Sarah Jane and Maria turned. Halfway up the wall, something indescribably horrible was slithering around the side of the house towards them.
For a moment they stared, unable to believe what they were seeing.
In its true, natural form, the Bane looked something like a cross between a giant frog and an octopus. It was a good seven-feet long. Six enormous tentacles supported the shiny green globular body, three on each side. Their suckers clung easily to the brick of the house wall. A seventh tentacle formed a kind of tail. Smaller tentacles fluttered about its cavernous mouth, and in the centre of the bulbous head was one giant eye.

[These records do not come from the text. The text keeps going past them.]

import Literature.Claims.NS.Liu2025
import Literature.Analysis.FunctionSpaces.MeyersSerrinProofs
import Literature.Analysis.FunctionSpaces.SobolevDomainNormProofs

/-!
# C09 `Liu2025` — kernel refutation of the null-space sentence of the proof of Theorem 4.3 (p.25)

Text of record: Genqian Liu, arXiv:2507.18063 **v3** (42 pp.), typed skeleton `Literature.Claims.NS.Liu2025`
(p465903, commit 0b6628c6bbbf; bib `LiuGenqian2025NSLame`).  Theorem 4.3 (p.22, (4.16): the `λ`-uniform
sup bound for the parabolic inertia Lamé system (4.15)) is proved in step 2 (pp.24–25) from the sentence
"In view of `(PL)* = L*P* = L*P`, we see that the null-space of the operator `L*P` is just `V⁰`" ⇒ (4.40)
`⟨PL(θ), η⟩ = 0` for all `η ∈ V⁰`, where `L*η = ∂ₜη + µΔη − (u·∇)η − (div u) η` along the local solution
`u` of (4.15) and `P` is the `L²`-projector onto divergence-free fields.

Witness (for EVERY coefficient field `u`, here the zero solution `u ≡ 0` of (4.15) from the datum `ϕ = 0`,
`µ = 1`, `λ = 0`, `m = 2`, `T = 1`): the compactly supported divergence-free test field
`η(t,x) = t · ζ(x)`, `ζ = curl(ψ e₃) = (∂₂ψ, −∂₁ψ, 0)` with `ψ(x) = χ(x) · x₂` (`χ` a smooth bump `≡ 1` near
`0`), so `ζ(0) = e₁ ≠ 0`; `ζ` is divergence free by the symmetry of `D²ψ` alone.  At `t = 0` every term of
`L*η` except `∂ₜη = ζ` vanishes (`η(0,·) = 0`), so `L*η(0,0) = e₁ ≠ 0`:

* `not_Thm43NullSpace` — the (4.38) reading (test fields with `η(0) = 0`),
  `¬ Literature.Claims.NS.Liu2025.Thm43NullSpace`;
* `not_Thm43NullSpaceV0` — the (4.40) reading "for all `η ∈ V⁰`" (via the skeleton's `thm43NullSpace_of_V0`);
* `not_Thm43NullSpaceAbstract` — the operator-theoretic sentence at the abstract (F15) grain
  ("`ker (L* ∘ P_V) = V`" for every bounded `L` and closed `V`): `H = ℝ¹`, `V = ⊥`, `L = id` gives
  `ker 0 = ⊤ ≠ ⊥`.

Consequence in the skeleton: (4.40)/(4.41) and hence "`f ≡ 0`" (p.28) are unsupported; the decoupled systems
(4.57)/(4.58) (`Thm43Decoupling`) are refutable only modulo the local solution of (4.15) (`Theorem42`), see the
skeleton's `not_thm43Decoupling_of_not_decouplingExists`.  Axioms: `propext`, `Classical.choice`, `Quot.sound`.
Refuter: ns-claims-refuter-5 (scaffold `LiuScaffold.lean`); filed under interim convention (b) by the paired
salvage prover.

WHAT THIS IS NOT: not a claim about NS regularity or blow-up; not a claim about any author beyond the typed
locator.
-/

-- The summit's canonical theorem namespace repeats the summit name (single-conjunct summit).
set_option linter.dupNamespace false

noncomputable section

open MeasureTheory TopologicalSpace Set Function Real Filter
open scoped Laplacian InnerProductSpace RealInnerProductSpace ENNReal ContDiff Topology
open Literature.Analysis.FluidPDE Literature.Analysis.FunctionSpaces
open Literature.Claims.NS.Liu2025

namespace Summit.NavierStokesRegularity.NavierStokesRegularity.Theorems.Liu2025

/-! ### The abstract (F15) grain -/

/-- The operator-theoretic sentence "the null-space of `L*P` is just `V⁰`" (p.25) fails for `V = ⊥`
(`P = 0`, so `ker (L* ∘ P)` is everything) in `ℝ¹`. [cite: LiuGenqian2025NSLame, proof of Thm 4.3 step 2 p.25] -/
theorem not_Thm43NullSpaceAbstract : ¬ Thm43NullSpaceAbstract := by
  intro h
  have h1 := h (EuclideanSpace ℝ (Fin 1)) ⊥ (ContinuousLinearMap.id ℝ _)
  rw [Submodule.starProjection_bot, ContinuousLinearMap.comp_zero] at h1
  have h2 : (EuclideanSpace.single (0 : Fin 1) (1 : ℝ)) ∈
      LinearMap.ker (0 : EuclideanSpace ℝ (Fin 1) →L[ℝ] EuclideanSpace ℝ (Fin 1)).toLinearMap := by
    simp
  rw [h1, Submodule.mem_bot] at h2
  have h3 := congrArg (fun v : EuclideanSpace ℝ (Fin 1) => v 0) h2
  simp at h3

/-! ### The witness field `ζ = curl(ψ e₃)` -/

/-- Standard basis vector `eᵢ` of `ℝ³`. [folklore] -/
def e (i : Fin 3) : E3 := EuclideanSpace.single i (1 : ℝ)

/-- Coordinates of `eᵢ`. [folklore] -/
@[simp] theorem e_apply (i j : Fin 3) : e i j = if j = i then 1 else 0 := by
  simp [e]

/-- A smooth bump `χ` at the origin, `≡ 1` on the unit ball, supported in the ball of radius `2`. [folklore] -/
def χ : ContDiffBump (0 : E3) := ⟨1, 2, one_pos, one_lt_two⟩

/-- The coordinate functional `x ↦ x₂` (index `1`). [folklore] -/
def ℓ : E3 →L[ℝ] ℝ := innerSL ℝ (e 1)

/-- The stream function `ψ(x) = χ(x) · x₂`. [folklore] -/
def ψ (x : E3) : ℝ := χ x * ℓ x

/-- `ψ` is smooth. [folklore] -/
theorem ψ_contDiff {n : ℕ∞} : ContDiff ℝ n ψ := χ.contDiff.mul ℓ.contDiff

/-- `ψ` has compact support. [folklore] -/
theorem ψ_hasCompactSupport : HasCompactSupport ψ := χ.hasCompactSupport.mul_right

/-- Near the origin `ψ = x₂`, so `Dψ(0) = ℓ`. [folklore] -/
theorem fderiv_ψ_zero : fderiv ℝ ψ 0 = ℓ := by
  have h : ψ =ᶠ[𝓝 (0 : E3)] (fun x => ℓ x) := by
    filter_upwards [χ.eventuallyEq_one] with x hx
    simp [ψ, hx]
  rw [h.fderiv_eq, ℓ.fderiv]

/-- The linear map `T ↦ (T e₂) e₁ − (T e₁) e₂` (so that `ζ = A ∘ Dψ = (∂₂ψ, −∂₁ψ, 0)`). [folklore] -/
def A : (E3 →L[ℝ] ℝ) →L[ℝ] E3 :=
  (ContinuousLinearMap.apply ℝ ℝ (e 1)).smulRight (e 0) -
    (ContinuousLinearMap.apply ℝ ℝ (e 0)).smulRight (e 1)

/-- Unfolding `A`. [folklore] -/
@[simp] theorem A_apply (T : E3 →L[ℝ] ℝ) : A T = (T (e 1)) • e 0 - (T (e 0)) • e 1 := by
  simp [A]

/-- `ζ = curl(ψ e₃) = (∂₂ψ, −∂₁ψ, 0)`. [folklore] -/
def ζ (x : E3) : E3 := A (fderiv ℝ ψ x)

/-- `Dψ` is smooth. [folklore] -/
theorem fderiv_ψ_contDiff {n : ℕ∞} : ContDiff ℝ n (fderiv ℝ ψ) :=
  (ψ_contDiff (n := n + 1)).fderiv_right (m := n) (by norm_cast)

/-- `ζ` is smooth. [folklore] -/
theorem ζ_contDiff {n : ℕ∞} : ContDiff ℝ n ζ := A.contDiff.comp fderiv_ψ_contDiff

/-- `ζ` has compact support. [folklore] -/
theorem ζ_hasCompactSupport : HasCompactSupport ζ := by
  show HasCompactSupport (A ∘ fderiv ℝ ψ)
  exact (ψ_hasCompactSupport.fderiv (𝕜 := ℝ)).comp_left (map_zero A)

/-- The derivative of `ζ`. [folklore] -/
theorem hasFDerivAt_ζ (x : E3) : HasFDerivAt ζ (A.comp (fderiv ℝ (fderiv ℝ ψ) x)) x :=
  A.hasFDerivAt.comp x
    (((fderiv_ψ_contDiff (n := 1)).differentiable (by norm_num) x).hasFDerivAt)

/-- Symmetry of `D²ψ`. [folklore] -/
theorem symm_ψ (x : E3) (v w : E3) :
    fderiv ℝ (fderiv ℝ ψ) x v w = fderiv ℝ (fderiv ℝ ψ) x w v :=
  ((ψ_contDiff (n := 2)).contDiffAt.isSymmSndFDerivAt (by simp)) v w

/-- `ζ` is divergence free: `div curl(ψ e₃) = ∂₁∂₂ψ − ∂₂∂₁ψ = 0`. [folklore] -/
theorem ζ_isDivFree : VectorCalculus.IsDivFree ζ := by
  intro x
  rw [divergence_eq_sum_inner_fderiv (EuclideanSpace.basisFun (Fin 3) ℝ), (hasFDerivAt_ζ x).fderiv]
  have hs := symm_ψ x (e 0) (e 1)
  simp only [Fin.sum_univ_three, EuclideanSpace.basisFun_apply, ContinuousLinearMap.coe_comp,
    Function.comp_apply, A_apply]
  simp only [e, inner_sub_right, inner_smul_right, EuclideanSpace.inner_single_left] at hs ⊢
  simp [Fin.ext_iff] at hs ⊢
  linarith [hs]

/-- `ζ(0) = e₁`. [folklore] -/
theorem ζ_zero : ζ 0 = e 0 := by
  rw [ζ, fderiv_ψ_zero, A_apply]
  simp [ℓ, e, innerSL_apply_apply, EuclideanSpace.inner_single_left]

/-- `ζ → 0` at infinity (compact support). [folklore] -/
theorem ζ_vanishes : VanishesAtInfinity ζ := ζ_hasCompactSupport.is_zero_at_infty

/-- A smooth compactly supported field lies in every `W^{k,p}(ℝ³)` (classical derivatives are weak
derivatives; Evans §5.2.1). [folklore] -/
theorem memSobolevDomain_of_smooth_compact {f : E3 → E3} (hf : ContDiff ℝ ∞ f)
    (hc : HasCompactSupport f) (k : ℕ) (p : ℝ≥0∞) :
    MemSobolevDomain k p (⊤ : Opens E3) volume f := by
  induction k generalizing f with
  | zero =>
    rw [memSobolevDomain_zero_iff, Opens.coe_top, Measure.restrict_univ]
    exact hf.continuous.memLp_of_hasCompactSupport hc
  | succ k ih =>
    refine ⟨?_, fderiv ℝ f, MeyersSerrin.hasWeakFDerivOn_of_contDiffOn hf.contDiffOn, fun v => ?_⟩
    · rw [Opens.coe_top, Measure.restrict_univ]
      exact hf.continuous.memLp_of_hasCompactSupport hc
    · exact ih ((hf.fderiv_right (m := ∞) le_rfl).clm_apply contDiff_const) (hc.fderiv_apply ℝ v)

/-! ### The test field `η(t,x) = t · ζ(x)` and the zero solution -/

/-- The test field `η(t,x) = t · ζ(x)` (so `η(0,·) = 0`). [folklore] -/
def ηw (t : ℝ) (x : E3) : E3 := t • ζ x

/-- `η` is jointly smooth. [folklore] -/
theorem ηw_smooth (S : Set ℝ) : IsSmoothSpaceTimeOn S ηw := by
  have : ContDiff ℝ ∞ (uncurry ηw) := by
    show ContDiff ℝ ∞ (fun p : ℝ × E3 => p.1 • ζ p.2)
    exact contDiff_fst.smul (ζ_contDiff.comp contDiff_snd)
  exact this.contDiffOn

/-- At `t = 0`, within `[0,1]`, `∂ₜη(0,x) = ζ(x)`. [folklore] -/
theorem timeDerivWithin_ηw_zero (x : E3) : timeDerivWithin (Icc 0 1) ηw 0 x = ζ x := by
  rw [timeDerivWithin_apply]
  have h : HasDerivAt (fun s : ℝ => ηw s x) ((1 : ℝ) • ζ x) 0 := by
    simpa [ηw] using (hasDerivAt_id (0 : ℝ)).smul_const (ζ x)
  rw [h.hasDerivWithinAt.derivWithin (uniqueDiffOn_Icc_zero_one 0 (by simp)), one_smul]

/-- `η(0,·) = 0`. [folklore] -/
theorem ηw_zero : ηw 0 = 0 := by
  funext x; simp [ηw]

/-- The zero field is a Schwartz datum. [folklore] -/
theorem isSchwartzField_zero : IsSchwartzField (fun _ : E3 => (0 : E3)) :=
  ⟨contDiff_const, fun n K => ⟨0, fun x => by simp⟩⟩

/-- `u ≡ 0` solves (4.15) with datum `ϕ = 0` in the class of Theorem 4.3 (`µ = 1`, `λ = 0`, `m = 2`,
`T = 1`). [cite: LiuGenqian2025NSLame, (4.15) p.22] -/
theorem isLameSolutionOn_zero :
    IsLameSolutionOn 1 1 0 2 (fun _ : E3 => (0 : E3)) (fun _ _ => (0 : E3)) where
  smooth := contDiffOn_const
  sobolev := fun t _ => MemSobolevDomain.zero _ _ _ _
  vanishing := fun t _ => tendsto_const_nhds
  eqn := fun t _ x => by
    have h1 : Δ (fun _ : E3 => (0 : E3)) = 0 := InnerProductSpace.laplacian_const
    have h2 : (fun y : E3 => VectorCalculus.divergence (fun _ : E3 => (0 : E3)) y) = fun _ => 0 := by
      funext y; simp [VectorCalculus.divergence]
    simp [timeDerivWithin_apply, gradDiv, h1, h2, convect]
  initial := rfl

/-! ### The refutations -/

/-- **The (4.38) reading of the null-space sentence is false**: along the zero solution of (4.15), the
divergence-free test field `η = t · curl(ψ e₃)` with `η(0) = 0` has `L*η(0,0) = ζ(0) = e₁ ≠ 0`.
[cite: LiuGenqian2025NSLame, proof of Thm 4.3 step 2, (4.38)–(4.40) p.25] -/
theorem not_Thm43NullSpace : ¬ Thm43NullSpace := by
  intro h
  have H := h 1 0 one_pos (by norm_num) 2 le_rfl (fun _ => 0) isSchwartzField_zero 1 one_pos
    (fun _ _ => 0) isLameSolutionOn_zero ηw (ηw_smooth _)
    (fun t _ => by
      show Tendsto (fun x => t • ζ x) _ _
      simpa using ζ_vanishes.const_smul t)
    (fun t _ => (memSobolevDomain_of_smooth_compact ζ_contDiff ζ_hasCompactSupport _ _).const_smul t)
    (fun t _ x => by
      have hd : HasFDerivAt (ηw t) (t • (A.comp (fderiv ℝ (fderiv ℝ ψ) x))) x :=
        (hasFDerivAt_ζ x).const_smul t
      have h0 := ζ_isDivFree x
      rw [VectorCalculus.divergence, (hasFDerivAt_ζ x).fderiv] at h0
      rw [VectorCalculus.divergence, hd.fderiv, ContinuousLinearMap.toLinearMap_smul, map_smul, h0,
        smul_zero])
    ηw_zero 0 ⟨le_rfl, zero_le_one⟩ 0
  rw [timeDerivWithin_ηw_zero, ηw_zero, ζ_zero] at H
  have h1 : Δ (0 : E3 → E3) = 0 := InnerProductSpace.laplacian_const
  simp [h1, convect] at H
  have := congrArg (fun v : E3 => v 0) H
  simp at this

/-- **The (4.40) reading "for all `η ∈ V⁰`" is false** (it implies the (4.38) reading,
`thm43NullSpace_of_V0`). [cite: LiuGenqian2025NSLame, proof of Thm 4.3 step 2, (4.40) p.25] -/
theorem not_Thm43NullSpaceV0 : ¬ Thm43NullSpaceV0 := fun h =>
  not_Thm43NullSpace (thm43NullSpace_of_V0 h)

end Summit.NavierStokesRegularity.NavierStokesRegularity.Theorems.Liu2025

end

The Bane roared, a horrible slurping sound.
‘Inside! Get in!’ snapped Sarah Jane.
Maria and Kelsey dived into the house. Sarah Jane followed, slamming the door.
The door shuddered as the Bane hurled its weight against it.

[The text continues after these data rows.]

import Summits.Ventures.Crystal3D.Theorems.StickyWulffConstantStackingLiminfRefinedArith
import HarnessLib

/-!
# The δ-generalised per-interface calibration lemma (cf-p2 R20 blueprint L3) for the layer-profile
# ladder toward `StackingLiminf` (stmt-Ventures-19145)

Route `StickyWulffConstant` of the venture `Summits/Ventures/Crystal3D` (cell `crystal3d-full`).
Companion of `interface_calibration` (`…RefinedArith.lean`, wulff-p2): the same weak-duality step per
interface, but with natural-number layer sizes, the shallow interface bound carrying `− δ`
(as delivered by `layerProfileSharp`: `(1/2)|Δn| + √2·√max ≤ b + 1/2`), and the weight obeying the
CAP `θ x ≤ 1 − δ/(c√x)` on `1 ≤ x ≤ M`, under `δ(2 + c/2) ≤ c²`.  Planner's proof
(`HOME/cf-p2/OptimalCalibrationSketch.lean`, cf-p2 g10), landed verbatim by eng.
WHAT THIS IS NOT: no statement about the crux; rung F-C1 not moved.
-/

noncomputable section

namespace Summit.Ventures.Crystal3D.Theorems.OptimalCalibration

open Finset

/-! ### L3 — the δ-generalised calibration lemma (abstract form, natural-number layer sizes) -/

/-- **Per-interface calibration with a cap** (blueprint L3).  Layer sizes `p q : ℕ` in `[0, M]`,
interface cost `β` with `(3/2)|p−q| ≤ β` and `(1/2)|p−q| + c√(max p q) − δ ≤ β`; a dual triple
`θ, Ψ, Ψ₂ : ℕ → ℝ` with `0 ≤ θ`, the CAP `θ x ≤ 1 − δ/(c√x)` for `1 ≤ x ≤ M`,
`θ x (y − x) ≤ Ψ y − Ψ x` (`x ≤ y ≤ M`), `Ψ₂ x ≤ c θ x √x`, and `G = 3x/2 − Ψ − Ψ₂/2` monotone on
`[0, M]`; parameters `0 < c`, `0 ≤ δ`, `δ(2 + c/2) ≤ c²`.  Then
`Ψ₂ p/2 + Ψ₂ q/2 + |G p − G q| ≤ β`. -/
theorem interface_calibration_cap {c δ β : ℝ} {M p q : ℕ} {θ Ψ Ψ₂ : ℕ → ℝ}
    (hc : 0 < c) (hδ : 0 ≤ δ) (hδc : δ * (2 + c / 2) ≤ c ^ 2)
    (hpM : p ≤ M) (hqM : q ≤ M)
    (hθ0 : ∀ x, 0 ≤ θ x)
    (hcap : ∀ x, 1 ≤ x → x ≤ M → θ x ≤ 1 - δ / (c * Real.sqrt x))
    (hΨ : ∀ x y, x ≤ y → y ≤ M → θ x * ((y : ℝ) - x) ≤ Ψ y - Ψ x)
    (hΨ₂ : ∀ x, Ψ₂ x ≤ c * θ x * Real.sqrt x)
    (hG : ∀ x y, x ≤ y → y ≤ M →
      3 / 2 * (x : ℝ) - Ψ x - Ψ₂ x / 2 ≤ 3 / 2 * (y : ℝ) - Ψ y - Ψ₂ y / 2)
    (hβ1 : 3 / 2 * |(p : ℝ) - q| ≤ β)
    (hβ2 : 1 / 2 * |(p : ℝ) - q| + c * Real.sqrt (max (p : ℝ) q) - δ ≤ β) :
    Ψ₂ p / 2 + Ψ₂ q / 2 +
      |(3 / 2 * (p : ℝ) - Ψ p - Ψ₂ p / 2) - (3 / 2 * (q : ℝ) - Ψ q - Ψ₂ q / 2)| ≤ β := by
  -- ordered case `q ≤ p`
  have key : ∀ p q : ℕ, q ≤ p → p ≤ M → 3 / 2 * ((p : ℝ) - q) ≤ β →
      1 / 2 * ((p : ℝ) - q) + c * Real.sqrt p - δ ≤ β →
      Ψ₂ p / 2 + Ψ₂ q / 2 +
        ((3 / 2 * (p : ℝ) - Ψ p - Ψ₂ p / 2) - (3 / 2 * (q : ℝ) - Ψ q - Ψ₂ q / 2)) ≤ β := by
    intro p q hqp hpM h1 h2
    have hqp' : (q : ℝ) ≤ p := by exact_mod_cast hqp
    have hθq0 := hθ0 q
    have hψ := hΨ q p hqp hpM
    have hψ₂ := hΨ₂ q
    have hsq : 0 ≤ Real.sqrt q := Real.sqrt_nonneg _
    have hsp : 0 ≤ Real.sqrt p := Real.sqrt_nonneg _
    set D : ℝ := (p : ℝ) - q with hD
    have hD0 : 0 ≤ D := by rw [hD]; linarith
    -- LHS ≤ 3D/2 + θ q (c√q − D)
    have hL : Ψ₂ p / 2 + Ψ₂ q / 2 +
        ((3 / 2 * (p : ℝ) - Ψ p - Ψ₂ p / 2) - (3 / 2 * (q : ℝ) - Ψ q - Ψ₂ q / 2)) ≤
        3 / 2 * D + θ q * (c * Real.sqrt q - D) := by
      rw [hD]; nlinarith
    rcases le_or_gt (c * Real.sqrt q) D with hcase | hcase
    · -- steep
      have : θ q * (c * Real.sqrt q - D) ≤ 0 :=
        mul_nonpos_of_nonneg_of_nonpos hθq0 (by linarith)
      linarith
    · -- shallow: `D < c√q`, hence `q ≥ 1`
      have hq1 : 1 ≤ q := by
        rcases Nat.eq_zero_or_pos q with rfl | hq
        · exfalso; simp at hcase; linarith
        · exact hq
      have hq1' : (1 : ℝ) ≤ q := by exact_mod_cast hq1
      have hsq1 : 1 ≤ Real.sqrt q := by
        rw [show (1 : ℝ) = Real.sqrt 1 from Real.sqrt_one.symm]
        exact Real.sqrt_le_sqrt hq1'
      have hsqpos : 0 < Real.sqrt q := by linarith
      have hcq : θ q ≤ 1 - δ / (c * Real.sqrt q) := hcap q hq1 (hqp.trans hpM)
      -- `√p ≤ √q + c/2` from `p < q + c√q ≤ (√q + c/2)²`
      have hsqq : Real.sqrt q * Real.sqrt q = q := Real.mul_self_sqrt (by positivity)
      have hspp : Real.sqrt p * Real.sqrt p = p := Real.mul_self_sqrt (by positivity)
      have hp_le : (p : ℝ) ≤ (Real.sqrt q + c / 2) ^ 2 := by nlinarith
      have hsp_le : Real.sqrt p ≤ Real.sqrt q + c / 2 := by
        have h := Real.sqrt_le_sqrt hp_le
        rwa [Real.sqrt_sq (by positivity)] at h
      -- the side condition `δ(√p + √q) ≤ c²√q`
      have hside : δ * (Real.sqrt p + Real.sqrt q) ≤ c ^ 2 * Real.sqrt q := by
        have h3 : δ * (Real.sqrt p + Real.sqrt q) ≤ δ * (2 * Real.sqrt q + c / 2) :=
          mul_le_mul_of_nonneg_left (by linarith) hδ
        have hA : 0 ≤ c ^ 2 - 2 * δ := by nlinarith
        have hB : 0 ≤ (c ^ 2 - 2 * δ) * (Real.sqrt q - 1) := mul_nonneg hA (by linarith)
        nlinarith
      -- `δ·D ≤ c²√q(√p − √q)` : multiply `hside` by `√p − √q ≥ 0` and use `(√p+√q)(√p−√q) = D`
      have hd : 0 ≤ Real.sqrt p - Real.sqrt q := sub_nonneg.2 (Real.sqrt_le_sqrt hqp')
      have hdiff : (Real.sqrt p + Real.sqrt q) * (Real.sqrt p - Real.sqrt q) = D := by
        have e : (Real.sqrt p + Real.sqrt q) * (Real.sqrt p - Real.sqrt q) =
            Real.sqrt p * Real.sqrt p - Real.sqrt q * Real.sqrt q := by ring
        rw [e, hspp, hsqq, hD]
      have hmain : δ * D ≤ c ^ 2 * Real.sqrt q * (Real.sqrt p - Real.sqrt q) := by
        have h4 := mul_le_mul_of_nonneg_right hside hd
        calc δ * D = δ * (Real.sqrt p + Real.sqrt q) * (Real.sqrt p - Real.sqrt q) := by
              rw [← hdiff]; ring
          _ ≤ c ^ 2 * Real.sqrt q * (Real.sqrt p - Real.sqrt q) := h4
      -- θ q (c√q − D) ≤ (1 − δ/(c√q))(c√q − D) = c√q − D − δ + (δ/(c√q)) D
      have hpos : 0 < c * Real.sqrt q - D := by linarith
      have h5 : θ q * (c * Real.sqrt q - D) ≤ (1 - δ / (c * Real.sqrt q)) * (c * Real.sqrt q - D) :=
        mul_le_mul_of_nonneg_right hcq hpos.le
      have hcs : 0 < c * Real.sqrt q := by positivity
      have h6 : (1 - δ / (c * Real.sqrt q)) * (c * Real.sqrt q - D) =
          c * Real.sqrt q - D - δ + δ * D / (c * Real.sqrt q) := by
        field_simp
        ring
      -- `δ D/(c√q) ≤ c(√p − √q)`
      have h7 : δ * D / (c * Real.sqrt q) ≤ c * (Real.sqrt p - Real.sqrt q) := by
        rw [div_le_iff₀ hcs]
        have e : c * (Real.sqrt p - Real.sqrt q) * (c * Real.sqrt q) =
            c ^ 2 * Real.sqrt q * (Real.sqrt p - Real.sqrt q) := by ring
        rw [e]; exact hmain
      linarith [hL, h5, h6, h7, h2]
  rcases le_total q p with hqp | hpq
  · have hqp' : (q : ℝ) ≤ p := by exact_mod_cast hqp
    have hG' := hG q p hqp hpM
    have e1 : |(p : ℝ) - q| = p - q := abs_of_nonneg (by linarith)
    have e2 : |(3 / 2 * (p : ℝ) - Ψ p - Ψ₂ p / 2) - (3 / 2 * (q : ℝ) - Ψ q - Ψ₂ q / 2)| =
        (3 / 2 * (p : ℝ) - Ψ p - Ψ₂ p / 2) - (3 / 2 * (q : ℝ) - Ψ q - Ψ₂ q / 2) :=
      abs_of_nonneg (by linarith)
    rw [e1] at hβ1 hβ2
    rw [max_eq_left hqp'] at hβ2
    rw [e2]
    exact key p q hqp hpM hβ1 hβ2
  · have hpq' : (p : ℝ) ≤ q := by exact_mod_cast hpq
    have hG' := hG p q hpq hqM
    have e1 : |(p : ℝ) - q| = q - p := by rw [abs_sub_comm]; exact abs_of_nonneg (by linarith)
    have e2 : |(3 / 2 * (p : ℝ) - Ψ p - Ψ₂ p / 2) - (3 / 2 * (q : ℝ) - Ψ q - Ψ₂ q / 2)| =
        (3 / 2 * (q : ℝ) - Ψ q - Ψ₂ q / 2) - (3 / 2 * (p : ℝ) - Ψ p - Ψ₂ p / 2) := by
      rw [abs_sub_comm]; exact abs_of_nonneg (by linarith)
    rw [e1] at hβ1 hβ2
    rw [max_eq_right hpq'] at hβ2
    rw [e2]
    have := key q p hpq hqM hβ1 hβ2
    linarith


end Summit.Ventures.Crystal3D.Theorems.OptimalCalibration

end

Sarah Jane set her back to the door, struggling to keep it closed.
Kelsey went on screaming and babbling. ‘What is that thing? What is it? That’s not fair, what is it, what is it?’

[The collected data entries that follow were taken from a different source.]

import Summits.HubbardSuperconductivity.HubbardSuperconductivity.Theorems.AnisotropyChordTransferFibre3FinXDEvalW

/-!
# Route `AnisotropyChord` / H0 rotor rung: FIN per-`L` SIDE-CONDITION cell facts, `L = 17` (GM₃ cells 48–50)

Kernel facts `sdCellAnyZ 17 (49/50) 20 la lb (c, bn, aD) = true` (regime clause `mHole ≥ 0 ∧ facMI·η·(aD + b/(2+cos θ)) < c` on the cell, or vacuity), g5's `xbEval` objects, `decide +kernel`.
Prover seat `hubbard-h0-rotor-p3` g7; helper for piece A = stmt-HubbardSuperconductivity-23918 of rung 19089 (`--supports`, helper class).
WHAT THIS IS NOT: nothing here proves superconductivity in the Hubbard model (rotor TARGET as worded stays FALSE, g15 verdict); kernel facts /
assembly for ONE conditional reduction at one `L`.
-/

set_option linter.dupNamespace false
set_option autoImplicit false

namespace Summit.HubbardSuperconductivity.HubbardSuperconductivity.Theorems.AnisotropyChord.Transfer.Fibre3

namespace FinXD

/-- side-condition cell `[625215620209654, 640846010714896]` of `L = 17` (`cert`). [folklore] -/
theorem sd17_48 : sdCellAnyZ 17 (49/50 : ℚ) 20 625215620209654 640846010714896 ((11/20 : ℚ), (12 : ℕ), (2/25 : ℚ)) = true := by (rw [← sdCellAnyZW_eq]; decide +kernel)

/-- side-condition cell `[640846010714896, 656867160982769]` of `L = 17` (`cert`). [folklore] -/
theorem sd17_49 : sdCellAnyZ 17 (49/50 : ℚ) 20 640846010714896 656867160982769 ((11/20 : ℚ), (12 : ℕ), (2/25 : ℚ)) = true := by (rw [← sdCellAnyZW_eq]; decide +kernel)

/-- side-condition cell `[656867160982769, 673288840007339]` of `L = 17` (`cert`). [folklore] -/
theorem sd17_50 : sdCellAnyZ 17 (49/50 : ℚ) 20 656867160982769 673288840007339 ((11/20 : ℚ), (12 : ℕ), (2/25 : ℚ)) = true := by (rw [← sdCellAnyZW_eq]; decide +kernel)

end FinXD

end Summit.HubbardSuperconductivity.HubbardSuperconductivity.Theorems.AnisotropyChord.Transfer.Fibre3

The boy strolled out from the sitting room.
‘Hello, Maria, hello screaming girl.’
‘Never mind hello,’ said Maria. ‘There’s a great big alien out there!’
Outside, the Bane hurled itself against the door, roaring ferociously. The door shook, and started to splinter.
As the Bane thudded against the door, Sarah Jane heard the sound of the splintering wood and knew she couldn’t hold the door shut much longer.
‘Get upstairs!’ she shouted.
The boy looked concerned. ‘But we’re not allowed.’
‘I’m allowing you!’ yelled Sarah Jane. ‘Now go!’
‘What is that thing?’ shrieked Kelsey for what seemed like the hundredth time.
‘Just shut up and move,’ snapped Maria. All three ran up the stairs.
Sarah Jane held on for a moment longer then abandoned the door and sprinted after them.
Outside, the Bane gave another savage roar. Gripping the door with its powerful front tentacles it ripped it from its hinges. Hurling the door aside, it scuttled into the house.
Slithering across the ceiling of the hall like a giant lizard, the Bane followed the retreating footsteps to the foot of the stairs, dropped to the floor and scuttled up after them.
Maria, Kelsey and the boy ran up one flight of stairs, then another, Sarah Jane close behind them. They came to a landing and Maria realised they’d reached the top of the house. There was nowhere else to go!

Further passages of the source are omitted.